Quarantaquattro giorni dopo le massicce azioni di protesta e gli scioperi del 15 marzo, e anche la forte mobilitazione delle donne, il Brasile ha avuto un grande sciopero generale, anticipando il lungo fine settimana del 1° maggio. Almeno 35 milioni hanno incrociato le braccia ed è cresciuto l’ottimismo per cancellare le riforme di Temer.

“È stato certamente il maggiore sciopero generale nella storia del paese. È ovvio che il settore dei trasporti è stato determinante, ma ha raggiunto fabbriche, banche, negozi, tutti gli stati. È stato una conseguenza di ciò che stava avvenendo, le basi sindacali avevano una totale chiarezza sulle riforme del lavoro e delle pensioni. Loro hanno imposto alle centrali la dinamica dello sciopero, non sono state le centrali le responsabili della paralisi”, dice Paulo Pasin, presidente della Federazione nazionale di Metroviarios, al Correio da Cidadania.

In questo modo, è necessario, al di là delle celebrazioni e dei canti di vittoria delle vecchie direzioni delle organizzazioni della classe lavoratrice, intravedere il tavolo su cui si gioca.
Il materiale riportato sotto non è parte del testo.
import Summits.BirchSwinnertonDyer.BirchSwinnertonDyer.Theorems.ManinLocalTwoThreeQFareyFibreConnected
import Summits.BirchSwinnertonDyer.BirchSwinnertonDyer.Theorems.ManinLocalTwoThreeLemmaE

/-!
# E-an-143 — TELESCOPING: a LEVEL-LINEAR pattern of an even `Γ₀(N)`-cocycle function on the cusps has cocycle `≡ 0` on `Γ₁(N)`
# (MEMO-an §72.9, PROOFS-an-72; the combinatorial half of the paper edge `TowerExtension.RigidityImpliesTower`)

Summit `BirchSwinnertonDyer`, route `ManinLocalTwoThree` (cell bsd-f2-manin, analytic lens), cruxes C3 `ManinPrimeToThreeAtNine`
(stmt-BirchSwinnertonDyer-22968) / C2 `ManinOddAtFour` (stmt-…-22967).  ABSTRACT SETTING (no modular forms): `G : ℚ → ℤ/p` with a cocycle
`c : SL(2,ℤ) → ℤ/p` such that `G(γx) − G(x) = c(γ)` for `γ₁₀ ≡ 0 (mod N)` and cusps `x = B/D` with `D` prime to `N` (hypothesis `hinv`,
written with the explicit image `(γ₀₀B + γ₀₁D)/(γ₁₀B + γ₁₁D)`), `G` even on such cusps, `G(ℤ) = 0`, and LEVEL-LINEAR on `ℤ[1/q]`:
`G(u/qᵐ) = κ'·m` (`q ∤ u`).  CONCLUSION: `c(γ) = 0` whenever `N ∣ γ₁₀`, `γ₁₁ ≡ 1 (mod N)`, `γ₁₁ ≠ 0`.

PROOF.  (1) `κ'·o = 0` for the order `o` of `q mod N`: the lower unipotent `(1 0; −NK 1)`, `q^o = 1 + NK`, fixes `0` and maps `1/q^o ↦ 1`.
(2) If `q^{k₀} ≡ −1 (mod N)` then `κ'·k₀ = 0`: `δ = (a b; N q−N)` maps `1 ↦ (a+b)/q` and `r = 1 − qM ↦ −(ar+b)/q^{k₀+1}` (`q^{k₀}+1 = NM`).
(3) q-FAREY PATH INDUCTION (E-an-140 `qFareyFibreConnected_holds`): along `0 = x₀ ∼ x₁ ∼ … ∼ x_k = γ0 = B/D`, LEMMA E
(`exists_gamma0_bottom_row_qPower`) purifies each edge into `ℤ[1/q]`, so `G(x_{i+1}) − G(x_i) = κ'(e_i − m_i)` with
`q^{m_i} D_{i+1} ≡ ε_i q^{e_i} D_i (mod N)`; the invariant «`G(x) = κ'm' − κ'm` and `q^m D_x ≡ ±q^{m'}`» reaches `γ0`, where `D ≡ ±1`
forces `q^m ≡ ±q^{m'}`, hence `m ≡ m'` or `m ≡ m' + k₀ (mod o)` — and `c(γ) = G(γ0) − G(0) = κ'(m' − m) = 0` by (1), (2).

* `isCoprime_moebius_apply` — `SL(2,ℤ)` preserves primitive vectors;
* `levelLinear_telescope` — the statement above.

HONEST FRAMING: elementary; E-an-142 (the level-linearity INPUT) is p1/p2's `tvPatternRigidityLaw_holds`; nothing about Manin's conjecture or
BSD is asserted.  No definitions, no named facts, no sorry.
-/

set_option linter.dupNamespace false
set_option autoImplicit false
Alla fine, stiamo parlando di centrali che hanno dato tutta la propria acquiescenza all’invenzione della figura di Michel Temer come garante della governabilità lulista, adeguato alla formula presidenziale che avrebbe vinto due elezioni insieme a Dilma.
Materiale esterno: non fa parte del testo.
import Summits.RiemannHypothesis.RiemannHypothesis.Theorems.WeilTwoPrimeDeflE72Kappa
import Literature.NumberTheory.LFunctions.WeilTwoPrimeCellsT120CheckAll
import Literature.NumberTheory.LFunctions.WeilTwoPrimeCertificateDeflatedOKEven
import Literature.NumberTheory.LFunctions.WeilBlockRowsR
import HarnessLib

/-!
# Deflated two-prime certificate E72: assembly of the checks and the certified complement level at window `18/25`

`weilCertDeflE72` has a valid chain (`CellsOK₂₃`), passes the moment check and the scalar side conditions, and its EVEN block of `P_r + Σ μ ĉ ĉᵀ` pass `WeilCert.checkBlockP` at `κ' = κ − β₂₃` (`D C = I` rows and `Dn/Ls` rows, Bessel rows, dominance rows from the materialized blocks, `WeilCert.checkDomRowG_of_PZ`, `WeilCert.checkBlockP_of_rows`); the soundness theorem `WeilCert23.weilTwoPrimeQuadratic_rankOne_bound_even_of_cellsOK` [cite: Yoshida1992, §6, Thm 1 p. 310] then certifies **`17/25 · ‖g‖₂² ≤ E₂₃(g) + Σ_i μ_i |Σ_k ĉ_{ik} M_k(g)|²` for every even test function `g` supported in `[-18/25, 18/25]`** (`deflBound_weilCertDeflE72`). Pure proof file.
-/

noncomputable section

namespace Summit.RiemannHypothesis.RiemannHypothesis.Theorems.EvenWinsBeyondArch

open Literature.NumberTheory.LFunctions
/-- **The chain of certificate E72 is valid** (`CellsOK₂₃` of the chain on `[0, 120]`). [folklore] -/
theorem cellsOK_weilCertDeflE72 : CellsOK₂₃ weilCertDeflE72.base.wL weilCertDeflE72.base.T weilCertDeflE72.cells :=
  cellsOK_weilTwoPrimeCellsT120

end Summit.RiemannHypothesis.RiemannHypothesis.Theorems.EvenWinsBeyondArch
“Il giorno 28 aprile 2017 entra nella storia della lotta di classe in Brasile. È stato uno dei più efficaci e riunificanti scioperi generali del paese, diventando una risposta allo smantellamento dei diritti sociali e lavorativi portato a termine dal golpismo. Milioni di persone hanno incrociato le braccia, centinaia di migliaia hanno partecipato a manifestazioni e la grande maggioranza del popolo brasiliano ha appoggiato la realizzazione dello sciopero. Ci poniamo su un altro livello di scontro contro il grande capitale, contro il suo governo e l’insieme dei poteri della Repubblica che sono uniti nel smantellare la Costituzione Federale”, ha concordato Edson Carneiro, l’Indio della Inter-sindical.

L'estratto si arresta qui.